/stanford-parser-in-jython

A Jython interface to the Stanford parser. Includes various utilities to manipulate parsed sentences.

Primary LanguagePython

stanford-parser-in-jython

A Jython interface to the Stanford parser (v.3.5.0, Java 8, Jython 2.5.2).

Includes various utilities to manipulate parsed sentences:

  • parse text containing XML tags,
  • obtain probabilities for different analyses,
  • extract dependency relations,
  • extract subtrees,
  • find the shortest path between two nodes,
  • print the parse in various formats.

See examples after the if __ name __ == "__ main __" hooks.

INSTALLATION:

1. Download the parser from http://nlp.stanford.edu/downloads/lex-parser.shtml
2. Unpack into a local dir, put the path to stanford-parser.jar into the classpath for jython
3. Put the path to englishPCFG.ser.gz as an arg to StanfordParser

USAGE:

Initialize a parser:

    parser = StanfordParser('englishPCFG.ser.gz')

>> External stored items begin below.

import Literature.NumberTheory.LFunctions.WeilExplicitContinuous
import Literature.NumberTheory.LFunctions.WeilExplicitArchTermProofs
import Mathlib.MeasureTheory.Integral.ExpDecay
import Literature.MathematicalPhysics.QuantumFieldTheory.Sweep1AreaLawProofs
import HarnessLib

/-!
# T47 — Bombieri's form of the archimedean term for Lipschitz test functions

The tree proves `weilArchTermBombieri g = weilArchTerm g` (Bombieri 2000, (2.8):
`−(log 4π + γ)g(0) − ∫₀^∞ (e^{x/2}(g(x)+g(−x)) − 2g(0)) dx/(2 sinh x) = (1/2π)∫ ĝ(½+iu) Re ψ(¼+iu/2) du − g(0) log π`)
for SMOOTH compactly supported `g` (`weilArchTermBombieri_eq_weilArchTerm_holds`). This file
extends it to LIPSCHITZ compactly supported `g` whose archimedean integrand is integrable
(`weilArchTermBombieri_eq_weilArchTerm_of_lipschitz`) — the class containing the tent `Δ_t`
of T45/T46. Proof: mollify (`WeilContinuous.moll`); `g ⋆ φ_k` is smooth, `L`-Lipschitz and
bounded by `sup ‖g‖` uniformly in `k`; the digamma side converges by the tree's
`tendsto_weilArchIntegral_moll`, Bombieri's integral by dominated convergence with the majorant
`C e^{−x}` (numerator `≤ (2L + K) x e^{x/2}` from the Lipschitz bound, `= −2g_k(0)` beyond the
support).
-/

noncomputable section

open scoped Real Topology
open Complex Filter Set MeasureTheory Literature.NumberTheory.LFunctions
  Literature.NumberTheory.LFunctions.WeilContinuous

namespace Summit.RiemannHypothesis.RiemannHypothesis.Theorems

variable {g : ℝ → ℂ}

/-! ## Uniform Lipschitz and sup bounds along the mollification -/

/-- `(g ⋆ φ_k)(x) = ∫ g(x − v) φ_k(v) dv`. -/
theorem weilConv_moll_eq_integral (g : ℝ → ℂ) (k : ℕ) (x : ℝ) :
    weilConv g (moll k) x = ∫ v : ℝ, g (x - v) * moll k v := by
  rw [weilConv_apply]
  have e : (fun u : ℝ ↦ g u * moll k (x - u)) =
      fun u : ℝ ↦ (fun v : ℝ ↦ g (x - v) * moll k v) (x - u) := by
    funext u; simp only [sub_sub_cancel]
  rw [e, integral_sub_left_eq_self (fun v : ℝ ↦ g (x - v) * moll k v) volume x]

/-- **Mollification preserves a Lipschitz bound**: if `‖g(x) − g(y)‖ ≤ L|x − y|` then the same holds
for `g ⋆ φ_k` (`∫ ‖φ_k‖ = 1`). -/
theorem norm_weilConv_moll_sub_le (hgc : Continuous g) {L : ℝ}
    (hL : ∀ x y : ℝ, ‖g x - g y‖ ≤ L * |x - y|) (k : ℕ) (x y : ℝ) :
    ‖weilConv g (moll k) x - weilConv g (moll k) y‖ ≤ L * |x - y| := by
  have hmc := continuous_moll k
  have hint : ∀ z : ℝ, Integrable fun v : ℝ ↦ g (z - v) * moll k v := fun z ↦
    (by fun_prop : Continuous fun v : ℝ ↦ g (z - v) * moll k v).integrable_of_hasCompactSupport
      (hasCompactSupport_moll k).mul_left
  rw [weilConv_moll_eq_integral, weilConv_moll_eq_integral, ← integral_sub (hint x) (hint y)]
  have hb : ∀ v : ℝ, ‖g (x - v) * moll k v - g (y - v) * moll k v‖ ≤ L * |x - y| * ‖moll k v‖ := by
    intro v
    rw [← sub_mul, norm_mul]
    refine mul_le_mul_of_nonneg_right ?_ (norm_nonneg _)
    have := hL (x - v) (y - v)
    rwa [show x - v - (y - v) = x - y by ring] at this
  calc ‖∫ v, (g (x - v) * moll k v - g (y - v) * moll k v)‖
      ≤ ∫ v, ‖g (x - v) * moll k v - g (y - v) * moll k v‖ := norm_integral_le_integral_norm _
    _ ≤ ∫ v, L * |x - y| * ‖moll k v‖ :=
        integral_mono_of_nonneg (Eventually.of_forall fun _ ↦ norm_nonneg _)
          ((integrable_norm_moll k).const_mul _) (Eventually.of_forall hb)
    _ = L * |x - y| := by rw [MeasureTheory.integral_const_mul, integral_norm_moll, mul_one]

/-- **Mollification preserves the sup bound**: `‖(g ⋆ φ_k)(x)‖ ≤ sup ‖g‖`. -/
theorem norm_weilConv_moll_le {K : ℝ} (hK : ∀ x, ‖g x‖ ≤ K) (k : ℕ) (x : ℝ) :
    ‖weilConv g (moll k) x‖ ≤ K := by
  rw [weilConv_apply]
  have hb : ∀ u : ℝ, ‖g u * moll k (x - u)‖ ≤ K * ‖moll k (x - u)‖ := fun u ↦ by
    rw [norm_mul]; exact mul_le_mul_of_nonneg_right (hK u) (norm_nonneg _)
  calc ‖∫ u, g u * moll k (x - u)‖ ≤ ∫ u, ‖g u * moll k (x - u)‖ := norm_integral_le_integral_norm _
    _ ≤ ∫ u, K * ‖moll k (x - u)‖ :=
        integral_mono_of_nonneg (Eventually.of_forall fun _ ↦ norm_nonneg _)
          (((integrable_norm_moll k).comp_sub_left x).const_mul K) (Eventually.of_forall hb)
    _ = K := by
        rw [MeasureTheory.integral_const_mul, integral_sub_left_eq_self (fun u ↦ ‖moll k u‖) volume x,
          integral_norm_moll, mul_one]

/-! ## Bombieri's numerator under a Lipschitz bound -/

/-- **Bombieri's numerator is `O(x)` for a Lipschitz function**: if `‖h(a) − h(b)‖ ≤ L|a − b|` and
`‖h(0)‖ ≤ K` then `‖e^{x/2}(h(x) + h(−x)) − 2h(0)‖ ≤ (2L + K) x e^{x/2}` for `x ≥ 0`. -/
theorem norm_bombieriNumerator_le_of_lipschitz {h : ℝ → ℂ} {L K : ℝ}
    (hL : ∀ a b : ℝ, ‖h a - h b‖ ≤ L * |a - b|) (hK : ‖h 0‖ ≤ K) {x : ℝ} (hx : 0 ≤ x) :
    ‖(Real.exp (x / 2) : ℂ) * (h x + h (-x)) - 2 * h 0‖ ≤ (2 * L + K) * x * Real.exp (x / 2) := by
  have hE : 0 < Real.exp (x / 2) := Real.exp_pos _
  have hE1 : 1 ≤ Real.exp (x / 2) := Real.one_le_exp (by positivity)
  have hK0 : 0 ≤ K := (norm_nonneg _).trans hK
  have e : (Real.exp (x / 2) : ℂ) * (h x + h (-x)) - 2 * h 0 =
      (Real.exp (x / 2) : ℂ) * ((h x - h 0) + (h (-x) - h 0)) +
        ((Real.exp (x / 2) : ℂ) - 1) * (2 * h 0) := by ring
  rw [e]
  have h1 : ‖h x - h 0‖ ≤ L * x := by simpa [abs_of_nonneg hx] using hL x 0
  have h2 : ‖h (-x) - h 0‖ ≤ L * x := by simpa [abs_of_nonneg hx] using hL (-x) 0
  have h3 : ‖(Real.exp (x / 2) : ℂ) - 1‖ = Real.exp (x / 2) - 1 := by
    rw [← Complex.ofReal_one, ← Complex.ofReal_sub, Complex.norm_real,
      Real.norm_of_nonneg (by linarith)]
  have h4 : Real.exp (x / 2) - 1 ≤ x / 2 * Real.exp (x / 2) :=
    Literature.MathematicalPhysics.QuantumFieldTheory.AreaLaw.exp_sub_one_le_mul_exp (x / 2)
  have h5 : ‖(2 : ℂ) * h 0‖ ≤ 2 * K := by
    rw [norm_mul, RCLike.norm_ofNat]; linarith
  calc ‖(Real.exp (x / 2) : ℂ) * ((h x - h 0) + (h (-x) - h 0)) +
          ((Real.exp (x / 2) : ℂ) - 1) * (2 * h 0)‖
      ≤ ‖(Real.exp (x / 2) : ℂ) * ((h x - h 0) + (h (-x) - h 0))‖ +
          ‖((Real.exp (x / 2) : ℂ) - 1) * (2 * h 0)‖ := norm_add_le _ _
    _ ≤ Real.exp (x / 2) * (L * x + L * x) + (Real.exp (x / 2) - 1) * (2 * K) := by
        rw [norm_mul, norm_mul, Complex.norm_real, Real.norm_of_nonneg hE.le, h3]
        exact add_le_add
          (mul_le_mul_of_nonneg_left ((norm_add_le _ _).trans (add_le_add h1 h2)) hE.le)
          (mul_le_mul_of_nonneg_left h5 (by linarith))
    _ ≤ Real.exp (x / 2) * (L * x + L * x) + (x / 2 * Real.exp (x / 2)) * (2 * K) := by
        have := mul_le_mul_of_nonneg_right h4 (by linarith : (0 : ℝ) ≤ 2 * K)
        linarith
    _ = (2 * L + K) * x * Real.exp (x / 2) := by ring

/-! ## The theorem -/

/-- **Bombieri's form of the archimedean term for Lipschitz compactly supported test functions.**
If `g : ℝ → ℂ` is continuous with compact support, `‖g(x) − g(y)‖ ≤ L|x − y|`, and
`u ↦ ĝ(½+iu) Re ψ(¼+iu/2)` is integrable, then
`−(log 4π + γ)g(0) − ∫₀^∞ (e^{x/2}(g(x)+g(−x)) − 2g(0)) dx/(2 sinh x) = (1/2π)∫ ĝ(½+iu) Re ψ(¼+iu/2) du − g(0) log π`,
i.e. `weilArchTermBombieri g = weilArchTerm g`. -/
theorem weilArchTermBombieri_eq_weilArchTerm_of_lipschitz (hgc : Continuous g)
    (hgs : HasCompactSupport g) {L : ℝ} (hL : ∀ x y : ℝ, ‖g x - g y‖ ≤ L * |x - y|)
    (hA : Integrable fun u : ℝ ↦ weilMellin g (1 / 2 + u * I) *
      ((Complex.digamma (1 / 4 + u / 2 * I)).re : ℂ)) :
    weilArchTermBombieri g = weilArchTerm g := by
  obtain ⟨K, hK⟩ := hgc.bounded_above_of_compact_support hgs
  have hK0 : 0 ≤ K := (norm_nonneg _).trans (hK 0)
  have hL0 : 0 ≤ L := by
    have h := hL 1 0
    have h' : (0 : ℝ) ≤ ‖g 1 - g 0‖ := norm_nonneg _
    norm_num at h
    linarith
  obtain ⟨R, hR0, hR⟩ := exists_support_radius hgs
  have hLk : ∀ (k : ℕ) (x y : ℝ), ‖weilConv g (moll k) x - weilConv g (moll k) y‖ ≤ L * |x - y| :=
    fun k ↦ norm_weilConv_moll_sub_le hgc hL k
  have hKk : ∀ (k : ℕ) (x : ℝ), ‖weilConv g (moll k) x‖ ≤ K := fun k ↦ norm_weilConv_moll_le hK k
  -- (1) Bombieri's identity for each mollified (smooth) function
  have hB : ∀ k : ℕ, weilArchTermBombieri (weilConv g (moll k)) = weilArchTerm (weilConv g (moll k)) :=
    fun k ↦ weilArchTermBombieri_eq_weilArchTerm_holds (isWeilTest_weilConv_moll hgc hgs k)
  -- (2) the digamma side converges
  have hW : Tendsto (fun k ↦ weilArchTerm (weilConv g (moll k))) atTop (𝓝 (weilArchTerm g)) := by
    unfold weilArchTerm
    exact ((tendsto_weilArchIntegral_moll hgc hgs hA).const_mul _).sub
      ((tendsto_weilConv_moll hgc 0).mul_const _)
  -- (3) Bombieri's integral converges (dominated convergence)
  have hI : Tendsto (fun k ↦ ∫ x in Ioi (0 : ℝ),
      ((Real.exp (x / 2) : ℂ) * (weilConv g (moll k) x + weilConv g (moll k) (-x)) -
        2 * weilConv g (moll k) 0) / (2 * Real.sinh x : ℂ)) atTop
      (𝓝 (∫ x in Ioi (0 : ℝ), ((Real.exp (x / 2) : ℂ) * (g x + g (-x)) - 2 * g 0) /
        (2 * Real.sinh x : ℂ))) := by
    set C : ℝ := (2 * L + K) * Real.exp (3 * (R + 1) / 2) + 4 * K with hC
    have hC1 : (2 * L + K) * Real.exp (3 * (R + 1) / 2) ≤ C := by rw [hC]; linarith
    have hC2 : 4 * K ≤ C := by rw [hC]; nlinarith [Real.exp_pos (3 * (R + 1) / 2)]
    refine tendsto_integral_of_dominated_convergence (fun x ↦ C * Real.exp (-1 * x))
      (fun k ↦ ?_) ((exp_neg_integrableOn_Ioi 0 zero_lt_one).const_mul C) (fun k ↦ ?_) ?_
    · -- measurability
      have hc1 : Continuous (weilConv g (moll k)) := (isWeilTest_weilConv_moll hgc hgs k).1.continuous
      refine ContinuousOn.aestronglyMeasurable ?_ measurableSet_Ioi
      refine (by fun_prop : Continuous fun x : ℝ ↦ (Real.exp (x / 2) : ℂ) *
          (weilConv g (moll k) x + weilConv g (moll k) (-x)) - 2 * weilConv g (moll k) 0).continuousOn.div
        (by fun_prop : Continuous fun x : ℝ ↦ (2 * Real.sinh x : ℂ)).continuousOn fun x hx ↦ ?_
      have : 0 < Real.sinh x := Real.sinh_pos_iff.2 hx
      exact_mod_cast (by positivity : 2 * Real.sinh x ≠ 0)
    · -- domination
      refine (ae_restrict_iff' measurableSet_Ioi).2 (Eventually.of_forall fun x (hx : 0 < x) ↦ ?_)
      have hsinh : 0 < Real.sinh x := Real.sinh_pos_iff.2 hx
      have hden : ‖(2 * Real.sinh x : ℂ)‖ = 2 * Real.sinh x := by
        rw [show (2 * Real.sinh x : ℂ) = ((2 * Real.sinh x : ℝ) : ℂ) by push_cast; rfl,
          Complex.norm_real, Real.norm_of_nonneg (by positivity)]
      have hex : 0 < Real.exp (-1 * x) := Real.exp_pos _
      rw [norm_div, hden, div_le_iff₀ (by positivity)]
      rcases le_or_gt x (R + 1) with hx1 | hx1
      · -- near zero / on the support: the numerator is `≤ (2L+K) x e^{x/2}`
        have hnum := norm_bombieriNumerator_le_of_lipschitz (hLk k) (hKk k 0) hx.le
        have e1 : x ≤ Real.sinh x := Real.self_le_sinh_iff.2 hx.le
        have e2 : Real.exp (x / 2) * Real.exp x ≤ Real.exp (3 * (R + 1) / 2) := by
          rw [← Real.exp_add]; exact Real.exp_le_exp.2 (by linarith)
        have e3 : Real.exp x * Real.exp (-1 * x) = 1 := by rw [← Real.exp_add]; simp
        have hCe : (2 * L + K) * Real.exp (x / 2) ≤ C * Real.exp (-1 * x) := by
          have h2LK : 0 ≤ 2 * L + K := by linarith
          calc (2 * L + K) * Real.exp (x / 2)
              = (2 * L + K) * (Real.exp (x / 2) * Real.exp x) * Real.exp (-1 * x) := by
                rw [mul_assoc (2 * L + K), mul_assoc (Real.exp (x / 2)), e3, mul_one]
            _ ≤ (2 * L + K) * Real.exp (3 * (R + 1) / 2) * Real.exp (-1 * x) := by gcongr
            _ ≤ C * Real.exp (-1 * x) := by gcongr
        calc ‖(Real.exp (x / 2) : ℂ) * (weilConv g (moll k) x + weilConv g (moll k) (-x)) -
              2 * weilConv g (moll k) 0‖
            ≤ (2 * L + K) * x * Real.exp (x / 2) := hnum
          _ = (2 * L + K) * Real.exp (x / 2) * x := by ring
          _ ≤ C * Real.exp (-1 * x) * Real.sinh x :=
              mul_le_mul hCe e1 hx.le (by positivity)
          _ ≤ C * Real.exp (-1 * x) * (2 * Real.sinh x) := by
              have hC0 : 0 ≤ C := by linarith
              nlinarith [mul_nonneg hC0 hex.le]
      · -- beyond the support: the numerator is `−2 g_k(0)`
        have hx' : R + 1 < |x| := by rwa [abs_of_pos hx]
        have hz1 : weilConv g (moll k) x = 0 := weilConv_moll_eq_zero hR hx' k
        have hz2 : weilConv g (moll k) (-x) = 0 := weilConv_moll_eq_zero hR (by rwa [abs_neg]) k
        rw [hz1, hz2, add_zero, mul_zero, zero_sub, norm_neg]
        have hn : ‖(2 : ℂ) * weilConv g (moll k) 0‖ ≤ 2 * K := by
          rw [norm_mul, RCLike.norm_ofNat]; linarith [hKk k 0]
        have hex1 : Real.exp (-x) ≤ 1 := Real.exp_le_one_iff.2 (by linarith)
        have hex2 : (2 : ℝ) ≤ Real.exp x := by linarith [Real.add_one_le_exp x]
        have h2s : Real.exp x / 2 ≤ 2 * Real.sinh x := by rw [Real.sinh_eq]; linarith
        have e3 : Real.exp (-1 * x) * Real.exp x = 1 := by rw [← Real.exp_add]; simp
        calc ‖(2 : ℂ) * weilConv g (moll k) 0‖ ≤ 2 * K := hn
          _ = 4 * K * Real.exp (-1 * x) * (Real.exp x / 2) := by
              rw [show 4 * K * Real.exp (-1 * x) * (Real.exp x / 2) =
                2 * K * (Real.exp (-1 * x) * Real.exp x) by ring, e3, mul_one]
          _ ≤ C * Real.exp (-1 * x) * (Real.exp x / 2) := by gcongr
          _ ≤ C * Real.exp (-1 * x) * (2 * Real.sinh x) := by
              have hC0 : 0 ≤ C := by linarith
              exact mul_le_mul_of_nonneg_left h2s (by positivity)
    · -- pointwise convergence
      refine (ae_restrict_iff' measurableSet_Ioi).2 (Eventually.of_forall fun x (_ : 0 < x) ↦ ?_)
      have h1 := tendsto_weilConv_moll hgc x
      have h2 := tendsto_weilConv_moll hgc (-x)
      have h0 := tendsto_weilConv_moll hgc 0
      exact (((h1.add h2).const_mul _).sub (h0.const_mul _)).div_const _
  have hBl : Tendsto (fun k ↦ weilArchTermBombieri (weilConv g (moll k))) atTop
      (𝓝 (weilArchTermBombieri g)) := by
    unfold weilArchTermBombieri
    exact (((tendsto_weilConv_moll hgc 0).const_mul _).add hI).neg
  -- (4) uniqueness of limits
  have e : (fun k ↦ weilArchTermBombieri (weilConv g (moll k))) =
      fun k ↦ weilArchTerm (weilConv g (moll k)) := funext hB
  rw [e] at hBl
  exact tendsto_nhds_unique hBl hW

end Summit.RiemannHypothesis.RiemannHypothesis.Theorems

end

To keep XML tags provided in the input text:

    sentence = parser.parse_xml('This is a <b>test</b>.')

To strip all XML before parsing:

    sentence = parser.parse('This is a <tag>test</tag>')

To print the sentence as a table (one word per line):

    sentence.print_table()

To print the sentence as a parse tree:

    sentence.print_tree()

On input, the script accepts unicode or utf8 or latin1.

On output, the script produces unicode.